INSTRUCTIONS FOR THE TASK: Starting at the line that contains "obtain ⟨A, B, hAB, hdisj, hAc, hBc, hAcl, hBcl, hcross⟩" in the listing below, write out every line word for word until you have written the line that contains "cells exists.** -/".

RAW DATA:
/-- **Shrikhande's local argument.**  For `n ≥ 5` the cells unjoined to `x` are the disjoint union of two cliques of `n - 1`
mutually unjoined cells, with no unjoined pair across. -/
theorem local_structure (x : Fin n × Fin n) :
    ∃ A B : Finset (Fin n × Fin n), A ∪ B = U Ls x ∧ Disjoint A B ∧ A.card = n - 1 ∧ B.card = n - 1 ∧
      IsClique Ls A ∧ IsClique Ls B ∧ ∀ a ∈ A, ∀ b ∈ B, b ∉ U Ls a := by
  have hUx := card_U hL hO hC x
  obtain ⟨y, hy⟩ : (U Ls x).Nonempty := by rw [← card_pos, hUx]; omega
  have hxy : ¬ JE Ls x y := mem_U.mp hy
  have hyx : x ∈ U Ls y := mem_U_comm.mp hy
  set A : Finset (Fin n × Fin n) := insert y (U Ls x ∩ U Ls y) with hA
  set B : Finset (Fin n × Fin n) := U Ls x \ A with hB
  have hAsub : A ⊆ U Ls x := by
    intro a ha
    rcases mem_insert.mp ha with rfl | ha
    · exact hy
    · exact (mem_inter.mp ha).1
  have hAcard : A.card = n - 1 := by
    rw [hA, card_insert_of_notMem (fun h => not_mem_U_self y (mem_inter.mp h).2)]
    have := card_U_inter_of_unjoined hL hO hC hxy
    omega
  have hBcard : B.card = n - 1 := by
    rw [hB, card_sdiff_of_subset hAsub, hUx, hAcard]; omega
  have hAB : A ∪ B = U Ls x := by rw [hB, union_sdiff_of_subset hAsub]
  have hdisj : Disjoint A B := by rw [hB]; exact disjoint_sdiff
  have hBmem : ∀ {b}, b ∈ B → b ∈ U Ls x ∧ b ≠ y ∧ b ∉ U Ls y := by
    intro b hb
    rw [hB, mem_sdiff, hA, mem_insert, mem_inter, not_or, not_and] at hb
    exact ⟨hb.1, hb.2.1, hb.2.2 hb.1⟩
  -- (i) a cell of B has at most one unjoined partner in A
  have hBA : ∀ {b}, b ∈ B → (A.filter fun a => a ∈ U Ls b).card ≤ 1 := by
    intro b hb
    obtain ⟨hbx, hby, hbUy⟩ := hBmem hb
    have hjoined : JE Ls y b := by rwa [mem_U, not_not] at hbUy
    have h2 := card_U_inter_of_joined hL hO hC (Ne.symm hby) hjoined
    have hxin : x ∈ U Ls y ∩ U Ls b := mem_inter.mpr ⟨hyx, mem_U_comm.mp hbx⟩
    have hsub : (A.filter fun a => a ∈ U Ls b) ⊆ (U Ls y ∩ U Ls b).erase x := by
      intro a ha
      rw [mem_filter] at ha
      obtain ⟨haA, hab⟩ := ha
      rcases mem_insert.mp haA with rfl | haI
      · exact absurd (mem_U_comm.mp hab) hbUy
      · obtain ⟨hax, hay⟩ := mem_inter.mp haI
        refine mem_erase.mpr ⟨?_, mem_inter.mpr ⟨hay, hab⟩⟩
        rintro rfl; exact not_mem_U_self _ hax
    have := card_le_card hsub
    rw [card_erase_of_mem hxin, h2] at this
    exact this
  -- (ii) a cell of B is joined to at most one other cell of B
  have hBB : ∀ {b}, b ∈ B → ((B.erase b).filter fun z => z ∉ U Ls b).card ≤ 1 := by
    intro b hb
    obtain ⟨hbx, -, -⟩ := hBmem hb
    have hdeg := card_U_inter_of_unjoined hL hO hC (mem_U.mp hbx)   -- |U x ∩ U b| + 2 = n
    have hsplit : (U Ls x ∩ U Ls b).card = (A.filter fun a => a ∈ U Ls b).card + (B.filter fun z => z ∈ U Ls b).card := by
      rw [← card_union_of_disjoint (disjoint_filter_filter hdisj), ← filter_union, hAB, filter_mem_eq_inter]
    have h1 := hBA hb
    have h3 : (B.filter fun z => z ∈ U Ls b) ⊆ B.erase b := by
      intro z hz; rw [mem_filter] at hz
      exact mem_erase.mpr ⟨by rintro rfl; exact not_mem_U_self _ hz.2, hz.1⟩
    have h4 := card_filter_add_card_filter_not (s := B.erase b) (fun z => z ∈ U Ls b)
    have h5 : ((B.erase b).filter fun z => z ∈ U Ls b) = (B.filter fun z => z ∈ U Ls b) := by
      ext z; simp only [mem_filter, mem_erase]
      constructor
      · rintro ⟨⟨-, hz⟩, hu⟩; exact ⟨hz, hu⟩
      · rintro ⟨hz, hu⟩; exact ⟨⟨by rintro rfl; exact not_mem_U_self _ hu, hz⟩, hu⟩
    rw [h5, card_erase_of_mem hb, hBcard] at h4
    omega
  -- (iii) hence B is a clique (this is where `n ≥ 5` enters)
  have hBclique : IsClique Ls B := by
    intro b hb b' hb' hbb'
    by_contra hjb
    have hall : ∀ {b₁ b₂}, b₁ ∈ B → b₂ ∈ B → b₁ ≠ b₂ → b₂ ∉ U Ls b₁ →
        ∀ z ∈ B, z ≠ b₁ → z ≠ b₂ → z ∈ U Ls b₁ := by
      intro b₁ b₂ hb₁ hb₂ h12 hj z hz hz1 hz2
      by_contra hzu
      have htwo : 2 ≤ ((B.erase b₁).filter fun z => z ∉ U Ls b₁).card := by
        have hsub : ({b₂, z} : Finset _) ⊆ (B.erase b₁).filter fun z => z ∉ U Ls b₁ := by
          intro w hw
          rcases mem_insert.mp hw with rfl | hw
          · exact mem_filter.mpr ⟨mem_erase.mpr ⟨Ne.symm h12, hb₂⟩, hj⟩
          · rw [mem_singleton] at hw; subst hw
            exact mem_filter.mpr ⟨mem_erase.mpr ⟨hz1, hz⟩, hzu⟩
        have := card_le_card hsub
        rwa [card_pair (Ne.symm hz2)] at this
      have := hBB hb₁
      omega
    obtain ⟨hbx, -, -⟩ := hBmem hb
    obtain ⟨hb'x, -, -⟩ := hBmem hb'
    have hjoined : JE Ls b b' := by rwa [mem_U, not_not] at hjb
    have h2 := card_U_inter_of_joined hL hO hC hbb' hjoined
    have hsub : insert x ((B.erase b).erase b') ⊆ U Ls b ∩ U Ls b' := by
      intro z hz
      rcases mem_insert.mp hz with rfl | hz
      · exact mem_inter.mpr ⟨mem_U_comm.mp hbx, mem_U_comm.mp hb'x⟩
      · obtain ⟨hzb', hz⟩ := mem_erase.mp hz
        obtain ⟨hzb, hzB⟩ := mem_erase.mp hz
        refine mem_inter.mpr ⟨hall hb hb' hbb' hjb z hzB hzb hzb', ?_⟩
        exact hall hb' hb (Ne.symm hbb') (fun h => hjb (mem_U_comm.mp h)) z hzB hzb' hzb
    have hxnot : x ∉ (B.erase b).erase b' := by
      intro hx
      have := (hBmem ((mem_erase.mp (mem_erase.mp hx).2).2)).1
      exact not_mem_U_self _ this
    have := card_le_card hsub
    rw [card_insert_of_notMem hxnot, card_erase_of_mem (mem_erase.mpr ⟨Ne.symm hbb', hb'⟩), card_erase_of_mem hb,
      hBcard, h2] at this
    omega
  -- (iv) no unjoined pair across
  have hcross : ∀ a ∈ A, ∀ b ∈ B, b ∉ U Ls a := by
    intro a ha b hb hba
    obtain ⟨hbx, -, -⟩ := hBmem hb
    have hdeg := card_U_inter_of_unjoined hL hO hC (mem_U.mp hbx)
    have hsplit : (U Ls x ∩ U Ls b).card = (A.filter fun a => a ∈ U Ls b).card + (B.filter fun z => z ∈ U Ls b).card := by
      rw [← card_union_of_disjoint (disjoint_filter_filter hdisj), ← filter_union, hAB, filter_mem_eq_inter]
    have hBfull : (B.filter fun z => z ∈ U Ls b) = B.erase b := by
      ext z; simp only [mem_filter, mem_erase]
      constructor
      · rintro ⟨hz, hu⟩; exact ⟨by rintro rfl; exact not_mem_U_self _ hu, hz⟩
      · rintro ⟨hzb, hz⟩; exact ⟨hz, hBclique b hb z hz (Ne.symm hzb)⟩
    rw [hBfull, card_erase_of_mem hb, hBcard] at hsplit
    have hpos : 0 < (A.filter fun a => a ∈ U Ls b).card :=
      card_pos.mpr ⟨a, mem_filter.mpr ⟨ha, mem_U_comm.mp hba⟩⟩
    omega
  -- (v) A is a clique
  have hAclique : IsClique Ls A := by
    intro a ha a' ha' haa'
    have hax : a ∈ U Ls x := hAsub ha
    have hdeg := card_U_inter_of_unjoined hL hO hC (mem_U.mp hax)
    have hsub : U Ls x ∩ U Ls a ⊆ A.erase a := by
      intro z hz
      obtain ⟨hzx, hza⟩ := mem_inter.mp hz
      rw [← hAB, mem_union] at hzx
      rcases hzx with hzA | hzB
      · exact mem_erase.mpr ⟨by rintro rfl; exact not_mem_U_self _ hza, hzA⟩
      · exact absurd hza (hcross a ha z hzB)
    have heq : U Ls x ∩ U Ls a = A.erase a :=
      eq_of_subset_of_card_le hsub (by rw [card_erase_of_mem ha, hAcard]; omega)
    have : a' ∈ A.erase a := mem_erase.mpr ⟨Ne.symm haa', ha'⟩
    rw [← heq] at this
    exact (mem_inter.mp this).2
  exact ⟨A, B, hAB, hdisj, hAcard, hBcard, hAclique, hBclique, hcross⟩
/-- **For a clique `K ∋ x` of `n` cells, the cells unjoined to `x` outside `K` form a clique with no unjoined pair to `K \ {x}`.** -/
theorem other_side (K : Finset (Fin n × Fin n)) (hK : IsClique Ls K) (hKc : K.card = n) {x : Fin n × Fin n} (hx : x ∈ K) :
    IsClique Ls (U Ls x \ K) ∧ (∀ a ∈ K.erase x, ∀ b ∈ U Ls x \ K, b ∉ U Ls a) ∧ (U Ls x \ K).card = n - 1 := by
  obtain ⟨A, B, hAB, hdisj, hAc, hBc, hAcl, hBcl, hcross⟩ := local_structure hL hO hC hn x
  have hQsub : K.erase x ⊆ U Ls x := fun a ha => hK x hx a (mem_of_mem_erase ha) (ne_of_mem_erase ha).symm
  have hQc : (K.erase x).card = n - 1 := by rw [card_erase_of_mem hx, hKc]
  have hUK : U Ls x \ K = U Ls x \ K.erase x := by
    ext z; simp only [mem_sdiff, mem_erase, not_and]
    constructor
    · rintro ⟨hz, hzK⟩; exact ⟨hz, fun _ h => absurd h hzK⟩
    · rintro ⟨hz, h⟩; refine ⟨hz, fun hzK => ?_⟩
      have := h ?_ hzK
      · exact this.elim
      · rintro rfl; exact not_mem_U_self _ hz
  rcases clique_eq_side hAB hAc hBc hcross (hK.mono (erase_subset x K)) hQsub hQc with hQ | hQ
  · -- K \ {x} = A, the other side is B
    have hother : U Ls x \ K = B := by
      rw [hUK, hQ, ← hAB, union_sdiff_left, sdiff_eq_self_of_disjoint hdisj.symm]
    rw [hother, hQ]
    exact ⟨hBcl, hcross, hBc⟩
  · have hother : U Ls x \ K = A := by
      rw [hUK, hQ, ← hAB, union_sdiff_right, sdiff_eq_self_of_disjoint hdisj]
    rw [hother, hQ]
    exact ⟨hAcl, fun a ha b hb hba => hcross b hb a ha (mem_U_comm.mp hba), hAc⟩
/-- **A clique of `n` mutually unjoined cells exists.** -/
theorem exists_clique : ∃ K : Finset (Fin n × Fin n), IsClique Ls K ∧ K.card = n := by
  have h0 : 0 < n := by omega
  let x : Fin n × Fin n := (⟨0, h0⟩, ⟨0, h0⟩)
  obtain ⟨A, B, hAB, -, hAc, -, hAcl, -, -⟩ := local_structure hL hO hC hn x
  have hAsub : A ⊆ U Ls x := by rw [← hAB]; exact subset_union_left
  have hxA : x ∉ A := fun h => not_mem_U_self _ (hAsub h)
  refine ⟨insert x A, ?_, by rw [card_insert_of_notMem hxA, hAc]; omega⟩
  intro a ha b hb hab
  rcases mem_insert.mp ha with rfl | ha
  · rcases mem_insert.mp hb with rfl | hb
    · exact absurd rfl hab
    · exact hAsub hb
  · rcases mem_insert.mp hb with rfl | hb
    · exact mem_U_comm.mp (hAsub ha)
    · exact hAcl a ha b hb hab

COMPLETED EXERCISE:
  obtain ⟨A, B, hAB, hdisj, hAc, hBc, hAcl, hBcl, hcross⟩ := local_structure hL hO hC hn x
  have hQsub : K.erase x ⊆ U Ls x := fun a ha => hK x hx a (mem_of_mem_erase ha) (ne_of_mem_erase ha).symm
  have hQc : (K.erase x).card = n - 1 := by rw [card_erase_of_mem hx, hKc]
  have hUK : U Ls x \ K = U Ls x \ K.erase x := by
    ext z; simp only [mem_sdiff, mem_erase, not_and]
    constructor
    · rintro ⟨hz, hzK⟩; exact ⟨hz, fun _ h => absurd h hzK⟩
    · rintro ⟨hz, h⟩; refine ⟨hz, fun hzK => ?_⟩
      have := h ?_ hzK
      · exact this.elim
      · rintro rfl; exact not_mem_U_self _ hz
  rcases clique_eq_side hAB hAc hBc hcross (hK.mono (erase_subset x K)) hQsub hQc with hQ | hQ
  · -- K \ {x} = A, the other side is B
    have hother : U Ls x \ K = B := by
      rw [hUK, hQ, ← hAB, union_sdiff_left, sdiff_eq_self_of_disjoint hdisj.symm]
    rw [hother, hQ]
    exact ⟨hBcl, hcross, hBc⟩
  · have hother : U Ls x \ K = A := by
      rw [hUK, hQ, ← hAB, union_sdiff_right, sdiff_eq_self_of_disjoint hdisj]
    rw [hother, hQ]
    exact ⟨hAcl, fun a ha b hb hba => hcross b hb a ha (mem_U_comm.mp hba), hAc⟩
/-- **A clique of `n` mutually unjoined cells exists.** -/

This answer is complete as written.